One can walk through Disneyland and observe how popular culture rubbed off on the artists who
created the rides through the decades. The Alice in Wonderland section is clearly LSD-informed
psychedelia, with its swirling pink and orange Laugh-In aesthetic and paisley teardrops and luminous
two-story mushrooms. In the '70s, space was clearly the place, and everything was stars and white
plastic and more robots and control panels. The '80s gave us that nostalgia-for-the-'30s and '40s thing,
with all of the Indiana Jones old brass safari-and-Egypt kitsch. And the late '50s-early '60s are there in
the Camelot look -- all of the castles and kings. Man's home is his big pink castle. Change your baby at
the convenient Mom-port shaped like a big white tube of health. Baby blue robins will quickly dispose
of any waste articles, and we've made sure Dad can't drink alcoholic beverages of any kind on the park
premises. Safe. Clean. Happy. Hopeful. Kennedy is alive and all marriages last happily ever after.
Disneyland is a "rouster" of family spirit. It just rousts you all up to wanna go home and light a
presto log and turn on the TV and watch Tinkerbell dive bomb the castle on a Sunday night at seven
like you used to, with Mom and Sis and Dad and Mr. French and Mrs. Beasley. It fills you with that
warm-choky sentimental sense that Life Could Actually Deliver on the things it promises but can't
actually deliver.
What surprised me the most was how much fun I had. We giggled and skipped around and
screamed on the rollercoasters and were impressed by the infinite attention to detail in the ride settings.

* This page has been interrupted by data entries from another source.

import Mathlib.Algebra.Ring.Hom.Defs
import Mathlib.Algebra.BigOperators.Group.List.Basic
import Mathlib.Data.ZMod.Defs
import HarnessLib

/-!
# Evaluation of tableau highest-weight vectors of `Sym^d (Sym^m V)` at sums of products of linear forms

Topic `Computability/AlgebraicComplexity`; an EXECUTABLE definitions file (kernel-evaluable by
`decide +kernel`, no well-founded recursion) serving the Lean certificate checker of the GCT
multiplicity-obstruction engine (cell `pub-gct`, bundle papers/PneNP/gct-obstructions; honest
framing of that cell: rung-1 multiplicity-obstruction search for permanent versus determinant at
small `(n, m)`; no claim about VP ≠ VNP or P ≠ NP is made here or there).

**The object.** A highest-weight vector of weight `λ ⊢ d·m` in `Sym^d (Sym^m ℂ^k)` — equivalently
(Dörfler–Ikenmeyer–Panova 2020 §5) a degree-`d` polynomial function on the space `Sym^m` of forms
of degree `m` — is indexed by a Young tableau `T` of shape `λ` containing each label
`u ∈ {0, …, d-1}` exactly `m` times: it is the image of `π v_λ`, `v_λ = v_{μ₁} ⊗ ⋯ ⊗ v_{μ_{λ₁}}`,
`v_h = e₁ ∧ ⋯ ∧ e_h` (one alternator per column of height `h = μ_c`) under symmetrisation
[DorflerIkenmeyerPanova2020, §5, proof of Prop. 5.1 (e-print arXiv:1901.04576 Prop. 18)].
Its value at a product of linear forms `p = ℓ₁ ⋯ ℓ_m` is the signed sum
`∑_{proper ϑ} ∏_{c} det_{ϑ,c}` over *proper placements* `ϑ` (each label's `m` boxes receive the
`m` forms bijectively) of the products over the columns `c` of the `μ_c × μ_c` determinants of the
forms placed in column `c` restricted to the column's alternator coordinates
[DorflerIkenmeyerPanova2020, §5, displayed formula after "A short calculation, which for example
is done in [CIM15], shows that (5.?) equals" — e-print eq. `(eq:contractIII)`], a formula of
Cheung–Ikenmeyer–Mkrtchyan (J. Symb. Comput. 80 (2017)). By multilinearity of `p ↦ p^{⊗d}` the
value at a SUM of products of linear forms `q = ∑_t c_t ℓ_{t,1} ⋯ ℓ_{t,m}` (the padded permanent
`z^{m-n} per_n` has `n!` such terms, the determinant `m!`) is the sum over maps
`τ : labels → terms` of `(∏_u c_{τ u}) · ∑_{proper ϑ} ∏_c det_{ϑ,c}` where label `u`'s boxes
receive the forms of term `τ u`.

**This file** defines exactly that evaluation, `TableauEval.eval`, for data given as lists over
an arbitrary commutative ring `R` (so that it runs in `ℤ`, `ℚ`, `ℂ` and `ZMod p` alike and
commutes with ring homomorphisms, `eval_map` in the companion proofs file):

* §1 signed permutations of a list (`insertions`, `permsSign`) and the Leibniz determinant
  `ldet` of a square matrix given by rows;
* §2 the data: `Column` (the VARIABLES its alternator uses — explicit, because which coordinates
  carry the alternator depends on the Borel convention of the user: the first `h` variables
  `0, …, h-1` in [DorflerIkenmeyerPanova2020] and in the engine (then `eval` is literally the
  engine's integer normalisation `N_T = (m!)^d f_T` of the tableau covariant `f_T`), the LAST `h`
  for the upper-triangular Borel of the tree's contragredient coordinate-ring representation
  `coordRep`, `OrbitCoordinateRing.lean` — and the labels of its boxes), `Network` (number of
  labels `d`, boxes per label `m`, columns) and `Point` (a sum of products of linear forms, each
  form a dense coefficient list);
* §3 the evaluation `eval` = sum over label assignments (term, bijection) of
  `(∏ coefficients) · ∏_columns ldet`, and the structural check `Network.check`.

Normalisation: `eval` is the INTEGER-valued normalisation of [DorflerIkenmeyerPanova2020, §5]
(no `1/m!`, `1/h!` factors); only (non)vanishing and ranks are ever used. The efficient
column-by-column dynamic programme of [DorflerIkenmeyerPanova2020, §5, eq. after "we observe
that"] is NOT here (a later file proves it equal to `eval`); `eval` is the naive sum and is meant
for kernel evaluation of small certificates and as the SPECIFICATION the fast evaluators are
measured against. Nothing in this file is a theorem about representations: that `eval` computes
`(g · F_T)(q)` for the tree's `coordRep` and that `F_T` is a `B`-semi-invariant are the business of
the glue files. Everything here is elementary list combinatorics [folklore] around the cited
formula.

## References
* [DorflerIkenmeyerPanova2020] J. Dörfler, C. Ikenmeyer, G. Panova, *On geometric complexity
  theory: multiplicity obstructions are stronger than occurrence obstructions*, SIAM J. Appl.
  Algebra Geom. 4 (2020) = arXiv:1901.04576, §5 (proof of the computer-calculation proposition:
  highest-weight vectors `π v_λ`, evaluation as a tensor contraction `(p^{⊗d}) π v_λ`, the
  proper-placement formula and its column dynamic programme).
* [BurgisserIkenmeyer2013] P. Bürgisser, C. Ikenmeyer, *Explicit lower bounds via geometric
  complexity theory*, STOC 2013 = arXiv:1210.8368, §4 (obstruction designs / tableau
  highest-weight vectors and their evaluation at sums of products of linear forms).
-/

namespace Literature.Computability.AlgebraicComplexity
import Summits.CriticalPhenomena.PercolationContinuityZ3.Theorems.PercNearOneGluingNoHeavyLowerTailWheelCertificate
import HarnessLib

/-!
# R1 for the random-cluster measure on hub-apex wheels: remaining corners and the assembled
      certificate

Second half of `…LowerTailWheelCertificate.lean` (same memo, `prim-gen-kcluster/KCLUSTER-gen69.md`;
support file for `stmt-CriticalPhenomena-4575`): the corner certificates `(x,y) = (0,1)` and
      `(0,0)` of
the terminal-spoke square and the multi-affine interpolation `wheel_certificate`
(`s_A s_B (T_SP + T_TH) ≤ P·Q` for all `x, y ∈ [0,1]`, given the single-side facts (M2), (LB), (LG)
      for
both rim sides) — the algebraic core of: R1 `t·s_a ≤ u_b·u_c` holds for every random-cluster measure
`φ_{p,q}`, `q ≥ 1`, on every hub-apex wheel and, more generally, whenever every component of `G −
      a` is
a path or a cycle.  Notation as in the first file.

**General reading (memo §5): 3-sums at the terminal triple.**  Nothing in the algebra is specific to
fans: for ANY two edge-disjoint pieces `G_A, G_B` with `V(G_A) ∩ V(G_B) = {a,b,c}` (edges `ab`, `ac`
kept aside with parameters `x, y`), the R1 quantities of `G = G_A ∪ G_B` are the same polynomials in
the pieces' six cells `T = d+t` (`{abc}`), `b` (`{ab|c}`), `g` (`{ac|b}`), `n` (`{a|bc}`), `s`
(`{a|b|c}`, `C_a` separates `b|c` inside the piece), `e` (`{a|b|c}`, not separated), each weighted
      by
`q^{#clusters of the piece avoiding a,b,c}` (validated against brute force, memo §5).  In that
language (M2) is R1 for the piece, and (LB)/(LG) are the rows `s_a·u_a ≤ n_a·u_b`, `s_a·u_a ≤
      n_a·u_c`
(consequences of the refined row R4⁺, tree `RefinedRowR4.r4plus_PrW` at `q = 1` and
`SepDual.r4plus_of_r1_rcMeasureW` for `q ≥ 1` given R1).  So `wheel_certificate` says: R1 ∧ LB ∧ LG
      on
both pieces ⟹ R1 on the 3-sum (every `q > 0`), and `lb_glue` / `lg_glue` say LB, LG are preserved,
so the implication iterates over any number of `{a,b,c}`-bridges; in particular a minimal
counterexample to R1 for `φ_{p,q}`, `q ≥ 1`, has a connected `G − {a,b,c}`.  `ab_cut_certificate`
      and
`bv_cut_certificate` are the (termwise) algebraic cores of the 2-cut lemmas of memo §5.2: a 2-cut
`{a,b}`, `{a,c}`, `{b,v}` or `{c,v}` reduces R1 to R1 + LG (resp. LB) of the far piece. [this work]
-/

namespace Summit.CriticalPhenomena.PercolationContinuityZ3.Theorems

namespace WheelR1
/-- Wheel certificate at the corner `(x,y) = (0,1)` of the terminal-spoke square: the slack is
an explicit non-negative combination of products of single-side slacks (LP certificate, kit j210488;
exact). [this work] -/
theorem wheel_corner01 (eA sA bA gA dA nA tA eB sB bB gB dB nB tB : ℝ)
    (heA : 0 ≤ eA) (hsA : 0 ≤ sA) (hbA : 0 ≤ bA) (hgA : 0 ≤ gA) (hdA : 0 ≤ dA) (hnA : 0 ≤ nA) (htA
          : 0 ≤ tA)
    (heB : 0 ≤ eB) (hsB : 0 ≤ sB) (hbB : 0 ≤ bB) (hgB : 0 ≤ gB) (hdB : 0 ≤ dB) (hnB : 0 ≤ nB) (htB
          : 0 ≤ tB)
    (hMA : sA * (tA + dA) ≤ bA * gA) (hBA : sA * nA ≤ eA * bA)
    (hMB : sB * (tB + dB) ≤ bB * gB) (hBB : sB * nB ≤ eB * bB) :
    sA * sB * (((eA + sA) * ((eB + sB) * 0 * 1 + bB * 1 + gB * 0 + dB) + bA * ((eB + sB) * 1 + bB *
          1 + gB + dB) + gA * ((eB + sB) * 0 + bB + gB * 0 + dB) + dA * (eB + sB + bB + gB + dB)) +
          (tA * (eB + sB + bB + gB + dB + nB + tB) + nA * ((eB + sB + bB + gB + dB + nB + tB) - (1
          - 0) * (1 - 1) * ((eB + sB) + nB)) + tB * (eA + sA + bA + gA + dA) + nB * ((eA + sA + bA
          + gA + dA) - (1 - 0) * (1 - 1) * (eA + sA))))
      ≤ (0 * (eA + sA) * (eB + sB) + (eA + sA) * bB + bA * (eB + sB) + bA * bB) * (1 * (eA + sA) *
            (eB + sB) + (eA + sA) * gB + gA * (eB + sB) + gA * gB) := by
  have t1 : 0 ≤ ((eA + sA + bA) * (eA + sA + gA)) * (bB * gB - sB * (tB + dB)) :=
    mul_nonneg (mul_nonneg (by linarith : (0:ℝ) ≤ (eA + sA + bA)) (by linarith : (0:ℝ) ≤ (eA + sA +
          gA))) (sub_nonneg.mpr hMB)
  have t2 : 0 ≤ (bA * gA - sA * (tA + dA)) * ((eB + sB + bB) * (eB + sB + gB)) :=
    mul_nonneg (sub_nonneg.mpr hMA) (mul_nonneg (by linarith : (0:ℝ) ≤ (eB + sB + bB)) (by linarith
          : (0:ℝ) ≤ (eB + sB + gB)))
  have t3 : 0 ≤ ((eA + sA + bA) * (eA + sA + gA)) * (eB * bB - sB * nB) :=
    mul_nonneg (mul_nonneg (by linarith : (0:ℝ) ≤ (eA + sA + bA)) (by linarith : (0:ℝ) ≤ (eA + sA +
          gA))) (sub_nonneg.mpr hBB)
  have t4 : 0 ≤ (eA * bA - sA * nA) * ((eB + sB + bB) * (eB + sB + gB)) :=
    mul_nonneg (sub_nonneg.mpr hBA) (mul_nonneg (by linarith : (0:ℝ) ≤ (eB + sB + bB)) (by linarith
          : (0:ℝ) ≤ (eB + sB + gB)))
  have t5 : 0 ≤ (sA * (eA + sA + bA + gA + dA + nA + tA)) * (bB * gB - sB * (tB + dB)) :=
    mul_nonneg (mul_nonneg (by linarith : (0:ℝ) ≤ sA) (by linarith : (0:ℝ) ≤ (eA + sA + bA + gA +
          dA + nA + tA))) (sub_nonneg.mpr hMB)
  have t6 : 0 ≤ (bA * gA - sA * (tA + dA)) * (sB * (eB + sB + bB + gB + dB + nB + tB)) :=
    mul_nonneg (sub_nonneg.mpr hMA) (mul_nonneg (by linarith : (0:ℝ) ≤ sB) (by linarith : (0:ℝ) ≤
          (eB + sB + bB + gB + dB + nB + tB)))
  have t7 : 0 ≤ (sA * (eA + sA + bA + gA + dA + nA + tA)) * (eB * bB - sB * nB) :=
    mul_nonneg (mul_nonneg (by linarith : (0:ℝ) ≤ sA) (by linarith : (0:ℝ) ≤ (eA + sA + bA + gA +
          dA + nA + tA))) (sub_nonneg.mpr hBB)
  have t8 : 0 ≤ (eA * bA - sA * nA) * (sB * (eB + sB + bB + gB + dB + nB + tB)) :=
    mul_nonneg (sub_nonneg.mpr hBA) (mul_nonneg (by linarith : (0:ℝ) ≤ sB) (by linarith : (0:ℝ) ≤
          (eB + sB + bB + gB + dB + nB + tB)))
  have t9 : 0 ≤ (eA * (eA + sA + gA)) * (bB * (eB + sB + gB)) :=
    mul_nonneg (mul_nonneg (by linarith : (0:ℝ) ≤ eA) (by linarith : (0:ℝ) ≤ (eA + sA + gA)))
          (mul_nonneg (by linarith : (0:ℝ) ≤ bB) (by linarith : (0:ℝ) ≤ (eB + sB + gB)))
  have t10 : 0 ≤ (bA * (eA + sA + gA)) * (eB * (eB + sB + gB)) :=
    mul_nonneg (mul_nonneg (by linarith : (0:ℝ) ≤ bA) (by linarith : (0:ℝ) ≤ (eA + sA + gA)))
          (mul_nonneg (by linarith : (0:ℝ) ≤ eB) (by linarith : (0:ℝ) ≤ (eB + sB + gB)))
  have t11 : 0 ≤ (eA * (eA + sA + gA)) * (sB * (bB + dB)) :=
    mul_nonneg (mul_nonneg (by linarith : (0:ℝ) ≤ eA) (by linarith : (0:ℝ) ≤ (eA + sA + gA)))
          (mul_nonneg (by linarith : (0:ℝ) ≤ sB) (by linarith : (0:ℝ) ≤ (bB + dB)))
  have t12 : 0 ≤ (sA * (bA + dA)) * (eB * (eB + sB + gB)) :=
    mul_nonneg (mul_nonneg (by linarith : (0:ℝ) ≤ sA) (by linarith : (0:ℝ) ≤ (bA + dA)))
          (mul_nonneg (by linarith : (0:ℝ) ≤ eB) (by linarith : (0:ℝ) ≤ (eB + sB + gB)))
  have t13 : 0 ≤ (eA * (eA + sA + gA)) * (sB * (nB + tB)) :=
    mul_nonneg (mul_nonneg (by linarith : (0:ℝ) ≤ eA) (by linarith : (0:ℝ) ≤ (eA + sA + gA)))
          (mul_nonneg (by linarith : (0:ℝ) ≤ sB) (by linarith : (0:ℝ) ≤ (nB + tB)))
  have t14 : 0 ≤ (sA * (nA + tA)) * (eB * (eB + sB + gB)) :=
    mul_nonneg (mul_nonneg (by linarith : (0:ℝ) ≤ sA) (by linarith : (0:ℝ) ≤ (nA + tA)))
          (mul_nonneg (by linarith : (0:ℝ) ≤ eB) (by linarith : (0:ℝ) ≤ (eB + sB + gB)))
  have key : (0 * (eA + sA) * (eB + sB) + (eA + sA) * bB + bA * (eB + sB) + bA * bB) * (1 * (eA +
        sA) * (eB + sB) + (eA + sA) * gB + gA * (eB + sB) + gA * gB) - sA * sB * (((eA + sA) * ((eB
        + sB) * 0 * 1 + bB * 1 + gB * 0 + dB) + bA * ((eB + sB) * 1 + bB * 1 + gB + dB) + gA * ((eB
        + sB) * 0 + bB + gB * 0 + dB) + dA * (eB + sB + bB + gB + dB)) + (tA * (eB + sB + bB + gB +
        dB + nB + tB) + nA * ((eB + sB + bB + gB + dB + nB + tB) - (1 - 0) * (1 - 1) * ((eB + sB) +
        nB)) + tB * (eA + sA + bA + gA + dA) + nB * ((eA + sA + bA + gA + dA) - (1 - 0) * (1 - 1) *
        (eA + sA))))
      = (1/2:ℝ) * (((eA + sA + bA) * (eA + sA + gA)) * (bB * gB - sB * (tB + dB))) + (1/2:ℝ) * ((bA
            * gA - sA * (tA + dA)) * ((eB + sB + bB) * (eB + sB + gB))) + (1/2:ℝ) * (((eA + sA +
            bA) * (eA + sA + gA)) * (eB * bB - sB * nB)) + (1/2:ℝ) * ((eA * bA - sA * nA) * ((eB +
            sB + bB) * (eB + sB + gB))) + (1/2:ℝ) * ((sA * (eA + sA + bA + gA + dA + nA + tA)) *
            (bB * gB - sB * (tB + dB))) + (1/2:ℝ) * ((bA * gA - sA * (tA + dA)) * (sB * (eB + sB +
            bB + gB + dB + nB + tB))) + (1/2:ℝ) * ((sA * (eA + sA + bA + gA + dA + nA + tA)) * (eB
            * bB - sB * nB)) + (1/2:ℝ) * ((eA * bA - sA * nA) * (sB * (eB + sB + bB + gB + dB + nB
            + tB))) + (1/2:ℝ) * ((eA * (eA + sA + gA)) * (bB * (eB + sB + gB))) + (1/2:ℝ) * ((bA *
            (eA + sA + gA)) * (eB * (eB + sB + gB))) + (1/2:ℝ) * ((eA * (eA + sA + gA)) * (sB * (bB
            + dB))) + (1/2:ℝ) * ((sA * (bA + dA)) * (eB * (eB + sB + gB))) + (1/2:ℝ) * ((eA * (eA +
            sA + gA)) * (sB * (nB + tB))) + (1/2:ℝ) * ((sA * (nA + tA)) * (eB * (eB + sB + gB))) :=
            by ring
  linarith [t1, t2, t3, t4, t5, t6, t7, t8, t9, t10, t11, t12, t13, t14, key]

/-- Wheel certificate at the corner `(x,y) = (0,0)` of the terminal-spoke square: the slack is
an explicit non-negative combination of products of single-side slacks (LP certificate, kit j210488;
exact). [this work] -/
theorem wheel_corner00 (eA sA bA gA dA nA tA eB sB bB gB dB nB tB : ℝ)
    (heA : 0 ≤ eA) (hsA : 0 ≤ sA) (hbA : 0 ≤ bA) (hgA : 0 ≤ gA) (hdA : 0 ≤ dA) (hnA : 0 ≤ nA) (htA
          : 0 ≤ tA)
    (heB : 0 ≤ eB) (hsB : 0 ≤ sB) (hbB : 0 ≤ bB) (hgB : 0 ≤ gB) (hdB : 0 ≤ dB) (hnB : 0 ≤ nB) (htB
          : 0 ≤ tB)
    (hMA : sA * (tA + dA) ≤ bA * gA) (hBA : sA * nA ≤ eA * bA) (hGA : sA * nA ≤ eA * gA)
    (hMB : sB * (tB + dB) ≤ bB * gB) (hBB : sB * nB ≤ eB * bB) (hGB : sB * nB ≤ eB * gB) :
    sA * sB * (((eA + sA) * ((eB + sB) * 0 * 0 + bB * 0 + gB * 0 + dB) + bA * ((eB + sB) * 0 + bB *
          0 + gB + dB) + gA * ((eB + sB) * 0 + bB + gB * 0 + dB) + dA * (eB + sB + bB + gB + dB)) +
          (tA * (eB + sB + bB + gB + dB + nB + tB) + nA * ((eB + sB + bB + gB + dB + nB + tB) - (1
          - 0) * (1 - 0) * ((eB + sB) + nB)) + tB * (eA + sA + bA + gA + dA) + nB * ((eA + sA + bA
          + gA + dA) - (1 - 0) * (1 - 0) * (eA + sA))))
      ≤ (0 * (eA + sA) * (eB + sB) + (eA + sA) * bB + bA * (eB + sB) + bA * bB) * (0 * (eA + sA) *
            (eB + sB) + (eA + sA) * gB + gA * (eB + sB) + gA * gB) := by
  have t1 : 0 ≤ (sA * gA) * (eB * bB - sB * nB) :=
    mul_nonneg (mul_nonneg (by linarith : (0:ℝ) ≤ sA) (by linarith : (0:ℝ) ≤ gA)) (sub_nonneg.mpr
          hBB)
  have t2 : 0 ≤ (eA * bA - sA * nA) * (sB * gB) :=
    mul_nonneg (sub_nonneg.mpr hBA) (mul_nonneg (by linarith : (0:ℝ) ≤ sB) (by linarith : (0:ℝ) ≤
          gB))
  have t3 : 0 ≤ (eA * bA) * (sB * nB) :=
    mul_nonneg (mul_nonneg (by linarith : (0:ℝ) ≤ eA) (by linarith : (0:ℝ) ≤ bA)) (mul_nonneg (by
          linarith : (0:ℝ) ≤ sB) (by linarith : (0:ℝ) ≤ nB))
  have t4 : 0 ≤ (sA * nA) * (eB * bB) :=
    mul_nonneg (mul_nonneg (by linarith : (0:ℝ) ≤ sA) (by linarith : (0:ℝ) ≤ nA)) (mul_nonneg (by
          linarith : (0:ℝ) ≤ eB) (by linarith : (0:ℝ) ≤ bB))
  have t5 : 0 ≤ (bA * (eA + sA)) * (eB * gB - sB * nB) :=
    mul_nonneg (mul_nonneg (by linarith : (0:ℝ) ≤ bA) (by linarith : (0:ℝ) ≤ (eA + sA)))
          (sub_nonneg.mpr hGB)
  have t6 : 0 ≤ (eA * gA - sA * nA) * (bB * (eB + sB)) :=
    mul_nonneg (sub_nonneg.mpr hGA) (mul_nonneg (by linarith : (0:ℝ) ≤ bB) (by linarith : (0:ℝ) ≤
          (eB + sB)))
  have t7 : 0 ≤ ((eA + sA + bA) * (eA + sA + gA)) * (bB * gB - sB * (tB + dB)) :=
    mul_nonneg (mul_nonneg (by linarith : (0:ℝ) ≤ (eA + sA + bA)) (by linarith : (0:ℝ) ≤ (eA + sA +
          gA))) (sub_nonneg.mpr hMB)
  have t8 : 0 ≤ (bA * gA - sA * (tA + dA)) * ((eB + sB + bB) * (eB + sB + gB)) :=
    mul_nonneg (sub_nonneg.mpr hMA) (mul_nonneg (by linarith : (0:ℝ) ≤ (eB + sB + bB)) (by linarith
          : (0:ℝ) ≤ (eB + sB + gB)))
  have t9 : 0 ≤ (sA * (eA + sA + bA + gA + dA + nA + tA)) * (bB * gB - sB * (tB + dB)) :=
    mul_nonneg (mul_nonneg (by linarith : (0:ℝ) ≤ sA) (by linarith : (0:ℝ) ≤ (eA + sA + bA + gA +
          dA + nA + tA))) (sub_nonneg.mpr hMB)
  have t10 : 0 ≤ (bA * gA - sA * (tA + dA)) * (sB * (eB + sB + bB + gB + dB + nB + tB)) :=
    mul_nonneg (sub_nonneg.mpr hMA) (mul_nonneg (by linarith : (0:ℝ) ≤ sB) (by linarith : (0:ℝ) ≤
          (eB + sB + bB + gB + dB + nB + tB)))
  have t11 : 0 ≤ (sA * (tA + dA)) * (eB * gB - sB * nB) :=
    mul_nonneg (mul_nonneg (by linarith : (0:ℝ) ≤ sA) (by linarith : (0:ℝ) ≤ (tA + dA)))
          (sub_nonneg.mpr hGB)
  have t12 : 0 ≤ (eA * gA - sA * nA) * (sB * (tB + dB)) :=
    mul_nonneg (sub_nonneg.mpr hGA) (mul_nonneg (by linarith : (0:ℝ) ≤ sB) (by linarith : (0:ℝ) ≤
          (tB + dB)))
  have t13 : 0 ≤ (eA * (eA + sA + bA)) * (bB * gB) :=
    mul_nonneg (mul_nonneg (by linarith : (0:ℝ) ≤ eA) (by linarith : (0:ℝ) ≤ (eA + sA + bA)))
          (mul_nonneg (by linarith : (0:ℝ) ≤ bB) (by linarith : (0:ℝ) ≤ gB))
  have t14 : 0 ≤ (bA * gA) * (eB * (eB + sB + bB)) :=
    mul_nonneg (mul_nonneg (by linarith : (0:ℝ) ≤ bA) (by linarith : (0:ℝ) ≤ gA)) (mul_nonneg (by
          linarith : (0:ℝ) ≤ eB) (by linarith : (0:ℝ) ≤ (eB + sB + bB)))
  have t15 : 0 ≤ (bA * (eA + sA + gA)) * (eB * gB - sB * nB) :=
    mul_nonneg (mul_nonneg (by linarith : (0:ℝ) ≤ bA) (by linarith : (0:ℝ) ≤ (eA + sA + gA)))
          (sub_nonneg.mpr hGB)
  have t16 : 0 ≤ (eA * gA - sA * nA) * (bB * (eB + sB + gB)) :=
    mul_nonneg (sub_nonneg.mpr hGA) (mul_nonneg (by linarith : (0:ℝ) ≤ bB) (by linarith : (0:ℝ) ≤
          (eB + sB + gB)))
  have t17 : 0 ≤ (eA * (eA + sA + bA)) * (sB * (tB + dB)) :=
    mul_nonneg (mul_nonneg (by linarith : (0:ℝ) ≤ eA) (by linarith : (0:ℝ) ≤ (eA + sA + bA)))
          (mul_nonneg (by linarith : (0:ℝ) ≤ sB) (by linarith : (0:ℝ) ≤ (tB + dB)))
  have t18 : 0 ≤ (sA * (tA + dA)) * (eB * (eB + sB + bB)) :=
    mul_nonneg (mul_nonneg (by linarith : (0:ℝ) ≤ sA) (by linarith : (0:ℝ) ≤ (tA + dA)))
          (mul_nonneg (by linarith : (0:ℝ) ≤ eB) (by linarith : (0:ℝ) ≤ (eB + sB + bB)))
  have key : (0 * (eA + sA) * (eB + sB) + (eA + sA) * bB + bA * (eB + sB) + bA * bB) * (0 * (eA +
        sA) * (eB + sB) + (eA + sA) * gB + gA * (eB + sB) + gA * gB) - sA * sB * (((eA + sA) * ((eB
        + sB) * 0 * 0 + bB * 0 + gB * 0 + dB) + bA * ((eB + sB) * 0 + bB * 0 + gB + dB) + gA * ((eB
        + sB) * 0 + bB + gB * 0 + dB) + dA * (eB + sB + bB + gB + dB)) + (tA * (eB + sB + bB + gB +
        dB + nB + tB) + nA * ((eB + sB + bB + gB + dB + nB + tB) - (1 - 0) * (1 - 0) * ((eB + sB) +
        nB)) + tB * (eA + sA + bA + gA + dA) + nB * ((eA + sA + bA + gA + dA) - (1 - 0) * (1 - 0) *
        (eA + sA))))
      = (sA * gA) * (eB * bB - sB * nB) + (eA * bA - sA * nA) * (sB * gB) + (eA * bA) * (sB * nB) +
            (sA * nA) * (eB * bB) + (1/2:ℝ) * ((bA * (eA + sA)) * (eB * gB - sB * nB)) + (1/2:ℝ) *
            ((eA * gA - sA * nA) * (bB * (eB + sB))) + (1/2:ℝ) * (((eA + sA + bA) * (eA + sA + gA))
            * (bB * gB - sB * (tB + dB))) + (1/2:ℝ) * ((bA * gA - sA * (tA + dA)) * ((eB + sB + bB)
            * (eB + sB + gB))) + (1/2:ℝ) * ((sA * (eA + sA + bA + gA + dA + nA + tA)) * (bB * gB -
            sB * (tB + dB))) + (1/2:ℝ) * ((bA * gA - sA * (tA + dA)) * (sB * (eB + sB + bB + gB +
            dB + nB + tB))) + (1/2:ℝ) * ((sA * (tA + dA)) * (eB * gB - sB * nB)) + (1/2:ℝ) * ((eA *
            gA - sA * nA) * (sB * (tB + dB))) + (1/2:ℝ) * ((eA * (eA + sA + bA)) * (bB * gB)) +
            (1/2:ℝ) * ((bA * gA) * (eB * (eB + sB + bB))) + (1/2:ℝ) * ((bA * (eA + sA + gA)) * (eB
            * gB - sB * nB)) + (1/2:ℝ) * ((eA * gA - sA * nA) * (bB * (eB + sB + gB))) + (1/2:ℝ) *
            ((eA * (eA + sA + bA)) * (sB * (tB + dB))) + (1/2:ℝ) * ((sA * (tA + dA)) * (eB * (eB +
            sB + bB))) := by ring
  linarith [t1, t2, t3, t4, t5, t6, t7, t8, t9, t10, t11, t12, t13, t14, t15, t16, t17, t18, key]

I was actually having fun for the right reasons, which was shocking. My cynicism was penetrated by
the world that Walt Disney succeeded in creating. Disneyland is damn good art, after all, and some of
the rides have just the right amount of whippy torque and not-unpleasant G-force to make you feel
really excited and spazzy. In the future, if the cloud of prevailing evil ever lifts, I hope the world will
be more like Disneyland. It's already just as weird and surreal. It just needs to be happy.